2009年6月14日日曜日

本「「世間」とは何か」

<本の紹介>
古来から、日本人の生き方を支配してきた「世間」という枠組。兼好、西鶴、漱石らが描こうとしたその本質とは。西洋の「社会」と「個人」を追究してきた歴史家の視点から問い直す。

「世間」とか「社会」とかって言葉の違いをあんまり意識したことはなかった。
でも、話し言葉では「渡る世間に」とか「世間は狭いね」とか、「世間」を使うことが多いように感じる。
逆に、「社会」って言葉は文字として見ることが多い気が。教科書とか、新聞とか。

おもしろいなーと思いました。
自分を日本人の代表だとは思わないけど、日本に生まれてずっと日本に住んできて、やっぱ見える範囲は大きい社会じゃない。もっと狭い、自分と関わりのある人たちの範囲を自分の社会として見てるんだろうなって思いました。
多分、それぞれの人たちのその範囲を「世間」って言って大きくずれてないと思うし、自分が今までに大事にしてきた人たちも、これから大事にしていきたい人たちも、この「世間」の中に入る人たちだったりする。
本の中では、同じ電車に乗ってる人でも自分と関わりのない人に迷惑がかかってもそこまで気が回らない人も、自分と一緒に乗ってる人に同じことされると気分を害したりして、そこに境界線があるんじゃないかって書き方をしてて、「たしかに」とか思っちゃいました。

その「自分の世間」の範囲を広げていければって思ってもいるし、年々広がっていってるような気もするけど、だからと言って世界中の人たちとつながろうとまでは思ってない。そこまで大きな社会で生きているわけじゃない。
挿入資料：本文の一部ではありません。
import Literature.NumberTheory.GelbartRogawski1991.UnitaryDualPairThetaKernelCMTwist
import Literature.NumberTheory.GelbartRogawski1991.UnitaryDualPairThetaKernelCMKType
import Literature.NumberTheory.Automorphic.UnitaryGroupArchIsotropyTwist
import HarnessLib

/-!
# The `K_∞`-type of the CM dual pair's Weil representation under the normalisation `s_pair ⊗ η`, and the
# normalised theta-kernel datum with its `K`-type pinned (`N = 3`)

Companion of `UnitaryDualPairThetaKernelCMTwist` (the normalised pair splitting `cmPairSplittingTwist hGR η` and its
Weil representation `cmPairRepTwist hGR η = η • (ω_ψ ∘ s_pair)`) and of `UnitaryDualPairThetaKernelCMKType` (the
`χ`-isotypic `K_∞`-type `cmKType` of `ω_ψ ∘ s_pair` for `K_∞ × 1` acting through the frame transport `cmKTypeHom`).
Since the normalised action is the original one multiplied by the scalar `η`, **the `χ′`-isotypic `K_∞`-type of
`ω_ψ ∘ (s_pair ⊗ η)` is the `χ′ / (η ∘ (cmKTypeHom, 1))`-isotypic `K_∞`-type of `ω_ψ ∘ s_pair`**
(`cmKTypeTwist_eq_cmKType`, an instance of `UnitaryGroup.kappaIsotypic_smul_twist'` of
`UnitaryGroupArchIsotropyTwist`) — the bookkeeping by which a `K_∞`-type prescribed in one normalisation of the
splitting (e.g. Fock-model data, [KonnoKonno2007]) is located in another ([GelbartRogawski1991, §3.1 Remark p. 457
L4–13]: compatible splittings differ by automorphic characters into the central `ℂ*`).  The normalised `K`-type is
stable under `1 × U(diag dW)(𝔸)` (`cmKTypeTwist_stable`), so Weil's theta-kernel datum in the normalised splitting
can be PINNED to it: `cmThetaKernelDatumTwistK` (+ the `rfl`-level API `_s`, `_act`, `_SK`, `_thetaFun_mk`,
`_thetaFun_mul_right`).

Kernel only; 0 records; 0 named facts.
-/

noncomputable section

open scoped Matrix
open NumberField
open Literature.NumberTheory.Automorphic
open Literature.NumberTheory.Weil1964
open Literature.Geometry.ComplexHyperbolic

namespace Literature.NumberTheory.GelbartRogawski1991

namespace UnitaryDualPair

/-! ## §3. The `χ′`-isotypic `K_∞`-type in the normalised splitting (`N = 3`) and the pinned datum -/

section KType

variable (L : Type) [Field L] [NumberField L] [IsCMField L] {M n : ℕ} (e : Fin 3 × Fin M ≃ Fin n)
variable (dV : Fin 3 → L) (hdV : ∀ i, IsCMField.complexConj L (dV i) = dV i) (hdV0 : ∀ i, dV i ≠ 0)
variable (dW : Fin M → L) (hdW : ∀ i, IsCMField.complexConj L (dW i) = dW i) (hdW0 : ∀ i, dW i ≠ 0)
variable (hGR : (cmSplittingDatum L e dV hdV hdV0 dW hdW hdW0).CompatibleSplitting)
variable (η : CMAdelic L dV × CMAdelic L dW →* ℂˣ)
  (hρ : HasThetaMajorants fun (p : CMAdelic L dV × CMAdelic L dW) (Φ : CMSchwartz L n) =>
    adelicMpCont.omega (↥(maximalRealSubfield L)) (Fin n) (CMGram L e dV hdV dW hdW)
      (cmPairSplitting L e dV hdV hdV0 dW hdW hdW0 hGR p) Φ)
  (hηc : Continuous fun p => ((η p : ℂˣ) : ℂ))
  (hη : ∀ γU ∈ CMRat L dV, ∀ γ ∈ CMRat L dW, η (γU, γ) = 1)
variable (H : Matrix (Fin 3) (Fin 3) L) (g : GL (Fin 3) L)
  (hg : ((g : Matrix (Fin 3) (Fin 3) L).map (cmConjRingHom L))ᵀ * H * (g : Matrix (Fin 3) (Fin 3) L) =
    Matrix.diagonal dV)
  (τ : L →+* ℂ) (T : GL (Fin 3) ℂ) (hT : formCongr (starRingEnd ℂ) T (H.map τ) = BallModel.J)
  (χ' : ↥(UnitaryGroup.archIsotropy L H τ T hT) →* ℂˣ)

/-- **the `χ′`-isotypic `K`-type of the NORMALISED representation** `ω_ψ ∘ (s_pair ⊗ η)` for `K_∞ × 1` acting through
the frame transport `cmKTypeHom` (`UnitaryGroup.kappaIsotypic`). [folklore] -/
def cmKTypeTwist : Submodule ℂ (CMSchwartz L n) :=
  UnitaryGroup.kappaIsotypic (cmPairRepTwist L e dV hdV hdV0 dW hdW hdW0 hGR η) (cmKTypeHom L H g dV hg) χ'

/-- `cmKTypeTwist` IS `kappaIsotypic` of the normalised representation (definitional). [folklore] -/
theorem cmKTypeTwist_eq :
    cmKTypeTwist L e dV hdV hdV0 dW hdW hdW0 hGR η H g hg τ T hT χ' =
      UnitaryGroup.kappaIsotypic (cmPairRepTwist L e dV hdV hdV0 dW hdW hdW0 hGR η) (cmKTypeHom L H g dV hg) χ' := rfl

/-- **`K`-types under the normalisation**: the `χ′`-isotypic `K`-type of `ω_ψ ∘ (s_pair ⊗ η)` is the
`χ′ / (η ∘ (cmKTypeHom, 1))`-isotypic `K`-type of `ω_ψ ∘ s_pair` (`UnitaryGroup.kappaIsotypic_smul_twist'`) — the
bookkeeping locating a `K_∞`-type prescribed in one normalisation inside the other. [folklore] -/
theorem cmKTypeTwist_eq_cmKType :
    cmKTypeTwist L e dV hdV hdV0 dW hdW hdW0 hGR η H g hg τ T hT χ' =
      cmKType L e dV hdV hdV0 dW hdW hdW0 hGR H g hg τ T hT
        (χ' / UnitaryGroup.kappaTwistChar η (cmKTypeHom L H g dV hg)) :=
  UnitaryGroup.kappaIsotypic_smul_twist' _ _ η
    (fun p Φ => cmPairRepTwist_apply_eq_smul L e dV hdV hdV0 dW hdW hdW0 hGR η p Φ) _ χ'

/-- Membership in the normalised `K`-type. [folklore] -/
theorem mem_cmKTypeTwist_iff (Φ : CMSchwartz L n) :
    Φ ∈ cmKTypeTwist L e dV hdV hdV0 dW hdW hdW0 hGR η H g hg τ T hT χ' ↔
      ∀ k : ↥(UnitaryGroup.archIsotropy L H τ T hT),
        cmPairRepTwist L e dV hdV hdV0 dW hdW hdW0 hGR η
            (cmKTypeHom L H g dV hg (UnitaryGroup.archIsotropyToAdelic L H τ T hT k), 1) Φ = (χ' k : ℂ) • Φ :=
  UnitaryGroup.mem_kappaIsotypic_iff _ _ _ _

/-- **stability of the normalised `K`-type under `1 × U(diag dW)(𝔸)`** — the `hSK` clause of
`cmThetaKernelDatumTwist`, `Set`-level. [folklore] -/
theorem cmKTypeTwist_stable :
    ∀ (h : CMAdelic L dW) (Φ : CMSchwartz L n),
      Φ ∈ (cmKTypeTwist L e dV hdV hdV0 dW hdW hdW0 hGR η H g hg τ T hT χ' : Set (CMSchwartz L n)) →
        cmPairRepTwist L e dV hdV hdV0 dW hdW hdW0 hGR η (1, h) Φ ∈
          (cmKTypeTwist L e dV hdV hdV0 dW hdW hdW0 hGR η H g hg τ T hT χ' : Set (CMSchwartz L n)) :=
  UnitaryGroup.kappaIsotypic_stable_inr' _ _ _

/-- **WEIL'S THETA-KERNEL DATUM OF THE CM DUAL PAIR IN THE NORMALISED SPLITTING WITH ITS `K`-TYPE PINNED** to the
`χ′`-isotypic subspace: `cmThetaKernelDatumTwist hGR η hρ hηc hη (cmKTypeTwist …) (cmKTypeTwist_stable …)`.
[cite: Weil1964, Chap. III n° 41 Thm 6 p. 193] -/
def cmThetaKernelDatumTwistK :=
  cmThetaKernelDatumTwist L e dV hdV hdV0 dW hdW hdW0 hGR η hρ hηc hη
    (cmKTypeTwist L e dV hdV hdV0 dW hdW hdW0 hGR η H g hg τ T hT χ' : Set (CMSchwartz L n))
    (cmKTypeTwist_stable L e dV hdV hdV0 dW hdW hdW0 hGR η H g hg τ T hT χ')

/-- the lift of the pinned normalised CM datum is the identity. [folklore] -/
theorem cmThetaKernelDatumTwistK_s :
    (cmThetaKernelDatumTwistK L e dV hdV hdV0 dW hdW hdW0 hGR η hρ hηc hη H g hg τ T hT χ').s = MonoidHom.id _ := rfl

/-- the Weil action of the pinned normalised CM datum: `W.act p Φ = η(p) • ω_ψ(s_pair p) Φ`.
[cite: Weil1964, Chap. III n° 41 p. 193] -/
theorem cmThetaKernelDatumTwistK_act (p : CMAdelic L dV × CMAdelic L dW) (Φ : CMSchwartz L n) :
    (cmThetaKernelDatumTwistK L e dV hdV hdV0 dW hdW hdW0 hGR η hρ hηc hη H g hg τ T hT χ').W.act p Φ =
      ((η p : ℂˣ) : ℂ) • cmPairRep L e dV hdV hdV0 dW hdW hdW0 hGR p Φ :=
  cmPairRepTwist_apply_eq_smul L e dV hdV hdV0 dW hdW hdW0 hGR η p Φ

/-- the `K`-type set of the pinned normalised CM datum is `cmKTypeTwist`. [folklore] -/
theorem cmThetaKernelDatumTwistK_SK :
    (cmThetaKernelDatumTwistK L e dV hdV hdV0 dW hdW hdW0 hGR η hρ hηc hη H g hg τ T hT χ').SK =
      (cmKTypeTwist L e dV hdV hdV0 dW hdW hdW0 hGR η H g hg τ T hT χ' : Set (CMSchwartz L n)) := rfl

/-- the theta kernel of the pinned normalised CM datum: `θ_Φ(x, h) = Θ(ω_ψ((s_pair ⊗ η)(x⁻¹, h⁻¹)) Φ)`.
[cite: Weil1964, Chap. III n° 41 Thm 6 p. 193] -/
theorem cmThetaKernelDatumTwistK_thetaFun_mk (Φ : CMSchwartz L n) (x : CMAdelic L dV) (h : CMAdelic L dW) :
    (cmThetaKernelDatumTwistK L e dV hdV hdV0 dW hdW hdW0 hGR η hρ hηc hη H g hg τ T hT χ').thetaFun Φ (x, h) =
      thetaDistLM (↥(maximalRealSubfield L)) (Fin n)
        (cmPairRepTwist L e dV hdV hdV0 dW hdW hdW0 hGR η (x⁻¹, h⁻¹) Φ) := rfl

/-- the theta kernel of the pinned normalised CM datum is right-invariant under the rational points.
[cite: Weil1964, Chap. III n° 41 Thm 6 p. 193] -/
theorem cmThetaKernelDatumTwistK_thetaFun_mul_right (Φ : CMSchwartz L n) (p : CMAdelic L dV × CMAdelic L dW)
    {γU : CMAdelic L dV} (hγU : γU ∈ CMRat L dV) {γ : CMAdelic L dW} (hγ : γ ∈ CMRat L dW) :
    (cmThetaKernelDatumTwistK L e dV hdV hdV0 dW hdW hdW0 hGR η hρ hηc hη H g hg τ T hT χ').thetaFun Φ (p * (γU, γ)) =
      (cmThetaKernelDatumTwistK L e dV hdV hdV0 dW hdW hdW0 hGR η hρ hηc hη H g hg τ T hT χ').thetaFun Φ p :=
  (cmThetaKernelDatumTwistK L e dV hdV hdV0 dW hdW hdW0 hGR η hρ hηc hη H g hg τ T hT χ').thetaFun_mul_right Φ p hγU hγ

end KType

end UnitaryDualPair

end Literature.NumberTheory.GelbartRogawski1991

end

/-! ### Build-lane note (ops-buildfix G11b-3 recipe v2, LEDGER B13-1/B14-5/B14-7, 2026-08-22)
`lean -o` (the hub build lane, never `lean`/the gate check) runs Lean 4.32's library-suggestion indexers
(`Lean.LibrarySuggestions.SymbolFrequency` / `SineQuaNon`, from their `exportEntriesFn`) over the statement of every local
theorem constant that is not a denied premise; on this family's statements (very large dependent binder telescopes) that fold
runs for tens of minutes (incident G11b-3, run/shared/lean/ops/buildfix/G11b-3-DOSSIER.md). `isDeniedPremise` skips
`[implicit_reducible]` constants before any fold, and the status is inert on theorems (Meta never unfolds `thmInfo`).
v2 form: ONE file-final, top-level `local` attribute — it goes through the synchronous scoped reducibility extension that
`getReducibilityStatusCore` reads first, so it needs no `set_option Elab.async false` (parallel elaboration stays on), also
reaches auto-realized `*.congr_simp` / structure-projection theorem constants, is never popped before export, and is not
exported. No statement or proof is changed. -/
set_option allowUnsafeReducibility true in
attribute [local implicit_reducible]
  Literature.NumberTheory.GelbartRogawski1991.UnitaryDualPair.cmKTypeTwist_eq
  Literature.NumberTheory.GelbartRogawski1991.UnitaryDualPair.cmKTypeTwist_eq_cmKType
  Literature.NumberTheory.GelbartRogawski1991.UnitaryDualPair.mem_cmKTypeTwist_iff
  Literature.NumberTheory.GelbartRogawski1991.UnitaryDualPair.cmKTypeTwist_stable
  Literature.NumberTheory.GelbartRogawski1991.UnitaryDualPair.cmThetaKernelDatumTwistK_s
  Literature.NumberTheory.GelbartRogawski1991.UnitaryDualPair.cmThetaKernelDatumTwistK_act
  Literature.NumberTheory.GelbartRogawski1991.UnitaryDualPair.cmThetaKernelDatumTwistK_SK
  Literature.NumberTheory.GelbartRogawski1991.UnitaryDualPair.cmThetaKernelDatumTwistK_thetaFun_mk
  Literature.NumberTheory.GelbartRogawski1991.UnitaryDualPair.cmThetaKernelDatumTwistK_thetaFun_mul_right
ただ、世界の人たちは「6次の隔たり」でつながっているわけだから、自分が自分の周りにいる人たちと楽しく笑って過ごしていくことを続けていければ、それを受け取った誰かがまた他の誰かにつなげていければ、いつか世界の裏側の人にも届くんだ。だから、自分の世間を大事にしていこう、と改めて思いました。

あと、日本特有の文化として、こんなこともあるんだそうです。
・世間を騒がせたことをお詫びしたい、という言葉は
 英語やドイツ語に翻訳することができない。
・宝くじにあたると日本では世間をはばかって隠したりするが、
 アメリカでは新聞に堂々と顔写真がでる。
個人的には、そんな日本の文化の方が好きです。

周りにいる人たちのおかげで、自分も活きる。
自分がいることで、周りにいる人たちが活きていく。

自分が今いるのは、両親はもちろんたくさんの人たちのお世話になってきたからだ。
だから、その人たちに自分にできるだけのことを返せる人になりたいです。
そして、もらった分は自分たちだけのものにせず、自分の同世代や後輩たちに確かにつないでいけるといいなと思います。

この本が明らかにしたかったことは全然違うのかもしれないけど、周りの人たちの存在とか、その人たちとの付き合い方について考えるいいきっかけになった本でした。